Apache Spark Python - Transformations - Solution - Get Count of Flights:Airport without data

This article walks through a hands-on task to get the total number of flights per airport that do not have entries in airport-codes. It demonstrates an example of an outer join using Spark SQL with the 2008 January air traffic data. The article includes step-by-step instructions and code examples to help you perform the task efficiently.

Joining Airtraffic Data Set with Airport-Codes

We perform a left outer join between the airtraffic data and airport-codes to get flights per airport.

airtraffic.join(airportCodes, airtraffic["Origin"] == airportCodes["IATA"], "left")

Filtering Out Entries with NULL Airport Codes

Filtering out entries where IATA code is NULL to get only the flights that do not have corresponding entries in airport-codes.

filter("IATA IS NULL")

Aggregating Total Flight Counts per Airport

Grouping by “Origin” airport and aggregating the count of flights to get the total number of flights per airport.

groupBy("Origin").agg(count(lit(1)).alias("FlightCount")).orderBy(col("FlightCount").desc())

Watch the video tutorial here

Hands-On Tasks

  1. Load the 2008 January air traffic data.
  2. Load the airport-codes data.
  3. Perform a left outer join on air traffic data with airport-codes.
  4. Filter out entries with NULL airport codes.
  5. Group by “Origin” airport and aggregate the flight counts.
  6. Display the total number of flights per airport.

Conclusion

In conclusion, this article demonstrated how to get the total number of flights per airport that do not have entries in airport-codes using Spark SQL. It provided step-by-step guidance and code examples for executing the task effectively. Encourage practicing the task to enhance your Spark SQL skills.

Solutions - Problem 6

Get the total number of flights per airport that do not contain entries in airport-codes.

  • This is an example for outer join.

  • We need to get number of flights per airport from the 2008 January airtraffic data which do not have entries in airport-codes.

  • Based on the side of the airtraffic data set, we can say left or right. We will be invoking join using airtraffic and hence we will use left outer join…

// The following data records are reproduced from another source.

/-! ## §2 The conjugate plus pair with a twin `𝔰𝔩₂`-ideal and `End_Hdg = ℚ`: `8 ∣ dim_ℚ V` -/

set_option maxHeartbeats 800000 in
/-- **Plus pair with a twin ideal, `End_Hdg = ℚ`: `8 ∣ dim_ℚ V`** (sharpening the rank-ten obstruction `four_dvd_finrank_of_twin`).
SETTING of `exists_twin_ideal_of_plusPair` / `MumfordNF.standardForm_of_twin`: `H` effective polarized of weight `1` with
`End_Hdg(V) = ℚ`, Deligne grading `Θ`, conjugate plus pair `B₀` (raising), `C₀ = B̄₀`, `B₀C₀ = μ₀` on `V^{1,0}`, `C₀B₀ = μ₀` on
`V^{0,1}`, the raising / lowering operators of `𝔥_ℂ` spanned by `B₀` / `C₀`, and a three-dimensional `W = ⟨h, e, f⟩ ≤ 𝔥_ℂ` with
commuting complement `C` (`W ⊕ C = 𝔥_ℂ`), `W` commuting with `𝔰 = ⟨B₀, C₀, Θ⟩`.  PROOF: `(Θ, B₀, μ₀⁻¹C₀)` is standard
(`MumfordNF.sTriple`: `P = ½(1 + Θ)` idempotent with range `V^{1,0}`, `B₀ C₀ = μ₀ P`, `C₀ B₀ = μ₀ (1 − P)`), the twin triple is
standard (`MumfordNF.standardForm_of_twin`), `V^{1,0}` is `ψ_ℂ`-isotropic (first Hodge–Riemann relation), so §1 applies.
In Moonen–Zarhin's words: the Mumford-type position («a `ℚ`-form of an almost direct product of copies of `SL₂`») forces
`2 dim X ≡ 0 mod 8`. [cite: MoonenZarhin1999LowDim, §2 (2.3) and (2.5)(1)] [cite: Mumford1969NoteShimura, §4]
[cite: Deligne1982HodgeCycles, I §3 Prop. 3.6 and Example 3.7] -/
theorem eight_dvd_finrank_of_twin (H : HodgeStructure V n) (ψ : H.Polarization) (hn : n = 1)
    (heff : H.IsEffective) {Θ : Module.End ℂ (ℂ ⊗[ℚ] V)}
    (hΘ : ∀ p, ∀ x ∈ H.piece p (n - p), Θ x = ((2 * p - n : ℤ) : ℂ) • x)
    {B₀ C₀ : Module.End ℂ (ℂ ⊗[ℚ] V)} (hB₀ : B₀ ∈ H.hodgeLieC) (hB₀0 : B₀ ≠ 0)
    (hB₀P : ∀ p ∈ H.piece 1 0, B₀ p = 0) (hB₀im : ∀ v, B₀ v ∈ H.piece 1 0)
    (hC₀ : ∀ v, C₀ v = conj (B₀ (conj v))) {μ₀ : ℂ} (hμ₀ : μ₀ ≠ 0)
    (hBC : ∀ p ∈ H.piece 1 0, B₀ (C₀ p) = μ₀ • p) (hCB : ∀ q ∈ H.piece 0 1, C₀ (B₀ q) = μ₀ • q)
    (hline : ∀ B ∈ H.hodgeLieC, (∀ p ∈ H.piece 1 0, B p = 0) → (∀ v, B v ∈ H.piece 1 0) → ∃ c : ℂ, B = c • B₀)
    (hline' : ∀ C ∈ H.hodgeLieC, (∀ q ∈ H.piece 0 1, C q = 0) → (∀ v, C v ∈ H.piece 0 1) → ∃ c : ℂ, C = c • C₀)
    (hE : ∀ a ∈ H.endAlg, ∃ x : ℚ, a = x • (1 : Module.End ℚ V))
    {W C : Submodule ℂ (Module.End ℂ (ℂ ⊗[ℚ] V))} (hWle : W ≤ H.hodgeLieC)
    (hWC : W ⊔ C = H.hodgeLieC) (hW3 : Module.finrank ℂ W = 3)
    (hcommWC : ∀ w ∈ W, ∀ c ∈ C, w * c = c * w)
    (hW𝔰 : ∀ w ∈ W, ∀ s ∈ Submodule.span ℂ (Set.range ![B₀, C₀, Θ]), w * s = s * w)
    {h e f : Module.End ℂ (ℂ ⊗[ℚ] V)} (hh : h ∈ W) (he : e ∈ W) (hf : f ∈ W)
    (hHE : h * e - e * h = (2 : ℂ) • e) (hHF : h * f - f * h = -((2 : ℂ) • f)) (hEF : e * f - f * e = h)
    (hspan : ∀ w ∈ W, ∃ a b c : ℂ, w = a • h + b • e + c • f) :
    8 ∣ Module.finrank ℚ V := by
  classical
  -- the `𝔰`-triple in standard form: `P = ½(1 + Θ)`, `B₀ C₀ = μ₀ P`, `C₀ B₀ = μ₀ (1 − P)`
  obtain ⟨-, -, -, hPP, hPB, -, -, -, hBCμ, hCBμ, -, -, -, -, -, -⟩ :=
    MumfordNF.sTriple H hn heff hΘ hB₀P hB₀im hC₀ hBC hCB
  -- the twin triple in standard form
  obtain ⟨hhh, hee, -, hef', hfe', hhe', -, -, -⟩ := MumfordNF.standardForm_of_twin H ψ hn heff hΘ hB₀ hB₀0 hB₀P hB₀im
    hC₀ hμ₀ hBC hCB hline hline' hE hWle hWC hW3 hcommWC hh he hf hHE hHF hEF hspan
  -- memberships
  have hC₀M : C₀ ∈ H.hodgeLieC := conjOp_mem_spanC hB₀ hC₀
  have hB₀𝔰 : B₀ ∈ Submodule.span ℂ (Set.range ![B₀, C₀, Θ]) := Submodule.subset_span ⟨0, rfl⟩
  have hC₀𝔰 : C₀ ∈ Submodule.span ℂ (Set.range ![B₀, C₀, Θ]) := Submodule.subset_span ⟨1, rfl⟩
  have hΘ𝔰 : Θ ∈ Submodule.span ℂ (Set.range ![B₀, C₀, Θ]) := Submodule.subset_span ⟨2, rfl⟩
  -- commutation of the twin triple with `P`, `B₀`, `C₀`
  have hcommP : ∀ w ∈ W, w * ((2 : ℂ)⁻¹ • (1 + Θ)) = ((2 : ℂ)⁻¹ • (1 + Θ)) * w := fun w hw => by
    rw [mul_smul_comm, smul_mul_assoc, mul_add, add_mul, mul_one, one_mul, hW𝔰 w hw Θ hΘ𝔰]
  -- `range P = V^{1,0}` is `ψ_ℂ`-isotropic
  have hiso : ∀ z z', ψ.form.baseChange ℂ (((2 : ℂ)⁻¹ • (1 + Θ)) z) (((2 : ℂ)⁻¹ • (1 + Θ)) z') = 0 := by
    subst hn
    obtain ⟨hPmem, -, -, -, -⟩ := UnitaryTheta.theta_facts H rfl heff hΘ
    intro z z'
    have hz : ((2 : ℂ)⁻¹ • (1 + Θ)) z ∈ H.F 1 := by
      have h := hPmem z
      rw [LinearMap.smul_apply, LinearMap.add_apply, Module.End.one_apply]
      exact H.piece_le_F 1 0 h
    have hz' : ((2 : ℂ)⁻¹ • (1 + Θ)) z' ∈ H.F (1 + 1 - 1) := by
      have h := hPmem z'
      rw [LinearMap.smul_apply, LinearMap.add_apply, Module.End.one_apply]
      rw [show (1 : ℤ) + 1 - 1 = 1 by norm_num]
      exact H.piece_le_F 1 0 h
    exact ψ.form_apply_eq_zero 1 _ hz _ hz'
  exact eight_dvd_finrank_of_standardPair H ψ hn hμ₀ hPP hPB hBCμ hCBμ hiso hC₀M (hWle he) (hWle hf)
    (hcommP h hh) (hcommP e he) (hW𝔰 h hh B₀ hB₀𝔰) (hW𝔰 f hf B₀ hB₀𝔰) (hW𝔰 f hf C₀ hC₀𝔰)
    hhh hee hef' hfe' hhe'

/-! ## §3 The plus-pair position with `End_Hdg = ℚ`: `End_ℂ(V^{1,0}) = ℂ` or `8 ∣ dim_ℚ V`; no plus pair in rank twelve -/

set_option maxHeartbeats 800000 in
/-- **Plus pair with `End_Hdg = ℚ`: EITHER every endomorphism of `V^{1,0}` is a scalar (`𝔥_ℂ = ⟨B₀, C₀, Θ⟩`, the elliptic-curve
shape), OR `8 ∣ dim_ℚ V`.**  From `exists_twin_ideal_of_plusPair` (`𝔷 = 0` being forced by `End_Hdg = ℚ`,
`hodgeLie_inf_endAlg_eq_bot_of_forall_endAlg_eq_smul`): the branch `𝔥_ℂ ≤ 𝔰` gives the first alternative
(`forall_end_piece_eq_smul_of_hodgeLieC_le_span`); a twin ideal `W` (with its `𝔰𝔩₂`-triple, `exists_sl2Triple_of_twin`) gives
the second (§2). [cite: MoonenZarhin1999LowDim, §2 (2.3) and (2.5)(1)] [cite: Deligne1982HodgeCycles, I §3 Prop. 3.6 and Example 3.7]
[cite: Mumford1969NoteShimura, §4] -/
theorem forall_end_piece_eq_smul_or_eight_dvd_of_plusPair (H : HodgeStructure V n) (ψ : H.Polarization) (hn : n = 1)
    (heff : H.IsEffective) {Θ : Module.End ℂ (ℂ ⊗[ℚ] V)}
    (hΘ : ∀ p, ∀ x ∈ H.piece p (n - p), Θ x = ((2 * p - n : ℤ) : ℂ) • x)
    {B₀ C₀ : Module.End ℂ (ℂ ⊗[ℚ] V)} (hB₀ : B₀ ∈ H.hodgeLieC) (hB₀0 : B₀ ≠ 0)
    (hB₀P : ∀ p ∈ H.piece 1 0, B₀ p = 0) (hB₀im : ∀ v, B₀ v ∈ H.piece 1 0)
    (hC₀ : ∀ v, C₀ v = conj (B₀ (conj v))) {μ₀ : ℂ} (hμ₀ : μ₀ ≠ 0)
    (hBC : ∀ p ∈ H.piece 1 0, B₀ (C₀ p) = μ₀ • p) (hCB : ∀ q ∈ H.piece 0 1, C₀ (B₀ q) = μ₀ • q)
    (hline : ∀ B ∈ H.hodgeLieC, (∀ p ∈ H.piece 1 0, B p = 0) → (∀ v, B v ∈ H.piece 1 0) → ∃ c : ℂ, B = c • B₀)
    (hline' : ∀ C ∈ H.hodgeLieC, (∀ q ∈ H.piece 0 1, C q = 0) → (∀ v, C v ∈ H.piece 0 1) → ∃ c : ℂ, C = c • C₀)
    (hE : ∀ a ∈ H.endAlg, ∃ x : ℚ, a = x • (1 : Module.End ℚ V)) :
    (∀ k : Module.End ℂ (H.piece 1 0), ∃ c : ℂ, k = c • (1 : Module.End ℂ (H.piece 1 0))) ∨
      8 ∣ Module.finrank ℚ V := by
  classical
  have hz := hodgeLie_inf_endAlg_eq_bot_of_forall_endAlg_eq_smul H ψ hE
  rcases exists_twin_ideal_of_plusPair H ψ hn heff hΘ hB₀ hB₀0 hB₀P hB₀im hC₀ hμ₀ hBC hCB hline hline' hz with
    hle | ⟨W, C, hWle, hCle, -, hWC, hW3, hWst, -, hcommWC, hW𝔰⟩
  · exact Or.inl (forall_end_piece_eq_smul_of_hodgeLieC_le_span H hn heff hΘ hB₀P hB₀im hC₀ hμ₀ hBC hCB hle hE)
  · right
    have hΘ𝔰 : Θ ∈ Submodule.span ℂ (Set.range ![B₀, C₀, Θ]) := Submodule.subset_span ⟨2, rfl⟩
    have hC₀𝔰 : C₀ ∈ Submodule.span ℂ (Set.range ![B₀, C₀, Θ]) := Submodule.subset_span ⟨1, rfl⟩
    have hWΘ : ∀ w ∈ W, w * Θ = Θ * w := fun w hw => hW𝔰 w hw Θ hΘ𝔰
    have hWC₀ : ∀ w ∈ W, w * C₀ = C₀ * w := fun w hw => hW𝔰 w hw C₀ hC₀𝔰
    obtain ⟨h', e', f', hh, he, hf, hHE, hHF, hEF, hspan⟩ := exists_sl2Triple_of_twin H ψ hn heff hΘ hB₀ hB₀0 hB₀P
      hB₀im hC₀ hμ₀ hBC hCB hline hline' hz hWle hCle hWC hW3 hWst hcommWC
    exact eight_dvd_finrank_of_twin H ψ hn heff hΘ hB₀ hB₀0 hB₀P hB₀im hC₀ hμ₀ hBC hCB hline hline' hE hWle hWC hW3
      hcommWC hW𝔰 hh he hf hHE hHF hEF hspan

omit [HodgeTensorFacts.{u, u}] in
/-- **`dim V^{1,0} = dim V^{0,1} = m` when `dim_ℚ V = 2m`** (effective weight one: `V_ℂ = V^{1,0} ⊕ V^{0,1}`, Hodge symmetry).
The rank-ten instance is `SymplecticThetaTen.finrank_pieces_eq_five`; same proof. [cite: Deligne1982HodgeCycles, I §3 (3.1)] -/
theorem finrank_pieces_eq_of_weightOne (H : HodgeStructure V n) (hn : n = 1) (heff : H.IsEffective) {m : ℕ}
    (hV : Module.finrank ℚ V = 2 * m) {Θ : Module.End ℂ (ℂ ⊗[ℚ] V)}
    (hΘ : ∀ p, ∀ x ∈ H.piece p (n - p), Θ x = ((2 * p - n : ℤ) : ℂ) • x) :
    Module.finrank ℂ (H.piece 1 0) = m ∧ Module.finrank ℂ (H.piece 0 1) = m := by
  subst hn
  obtain ⟨hP, hQ, hΘ10, hΘ01, -⟩ := UnitaryTheta.theta_facts H rfl heff hΘ
  have hPQ : ∀ v, (2 : ℂ)⁻¹ • (v + Θ v) + (2 : ℂ)⁻¹ • (v - Θ v) = v := fun v => by module
  have hsup : H.piece 1 0 ⊔ H.piece 0 1 = ⊤ := by
    rw [eq_top_iff]
    intro v _
    rw [← hPQ v]
    exact Submodule.add_mem_sup (hP v) (hQ v)
  have hinf : H.piece 1 0 ⊓ H.piece 0 1 = ⊥ := by
    rw [eq_bot_iff]
    intro x hx
    rw [Submodule.mem_bot]
    have h1 := hΘ10 x hx.1
    rw [hΘ01 x hx.2, neg_eq_iff_add_eq_zero, ← two_smul ℂ x, smul_eq_zero] at h1
    exact h1.resolve_left (two_ne_zero' ℂ)
  have hsum := Submodule.finrank_sup_add_finrank_inf_eq (H.piece 1 0) (H.piece 0 1)
  rw [hsup, hinf, finrank_top, finrank_bot, add_zero, Module.finrank_baseChange, hV] at hsum
  have hsymm : Module.finrank ℂ (H.piece 1 0) = Module.finrank ℂ (H.piece 0 1) := hodgeNumber_symm_holds H 1 0
  omega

  • We will be performing join first and then we will aggregate to get the number of flights from the concerned airports per airport.

  • In this case will get the total number of flights per airport. Let us start spark context for this Notebook so that we can execute the code provided.

You can sign up for our 10 node state of the art cluster/labs to learn Spark SQL using our unique integrated LMS.

from pyspark.sql import SparkSession
import getpass

username = getpass.getuser()

spark = SparkSession. \
    builder. \
    config('spark.ui.port', '0'). \
    config("spark.sql.warehouse.dir", f"/user/{username}/warehouse"). \
    enableHiveSupport(). \
    appName(f'{username} | Python - Joining Data Sets'). \
    master('yarn'). \
    getOrCreate()

If you are going to use CLIs, you can use Spark SQL using one of the 3 approaches.

Using Spark SQL

spark2-sql \
    --master yarn \
    --conf spark.ui.port=0 \
    --conf spark.sql.warehouse.dir=/user/${USER}/warehouse

Using Scala

spark2-shell \
    --master yarn \
    --conf spark.ui.port=0 \
    --conf spark.sql.warehouse.dir=/user/${USER}/warehouse

Using Pyspark

pyspark2 \
    --master yarn \
    --conf spark.ui.port=0 \
    --conf spark.sql.warehouse.dir=/user/${USER}/warehouse
spark.conf.set("spark.sql.shuffle.partitions", "2")
airtrafficPath = "/public/airtraffic_all/airtraffic-part/flightmonth=200801"
airtraffic = spark. \
    read. \
    parquet(airtrafficPath)
airtraffic. \
    select(
        "Year", "Month", "DayOfMonth", 
        "Origin", "Dest", "CRSDepTime"
    ). \
    show()
airtraffic.count()
airportCodesPath = "/public/airtraffic_all/airport-codes"
def getValidAirportCodes(airportCodesPath):
    airportCodes = spark. \
        read. \
        option("sep",

Conclusion

This tutorial demonstrated an efficient method using Spark SQL to determine the total number of flights per airport without entries in the airport-codes dataset. By employing outer joins and aggregation, we processed the January 2008 air traffic data, providing practical insights into data manipulation and analysis using Spark SQL. Practicing these techniques will enhance proficiency in big data processing and analysis.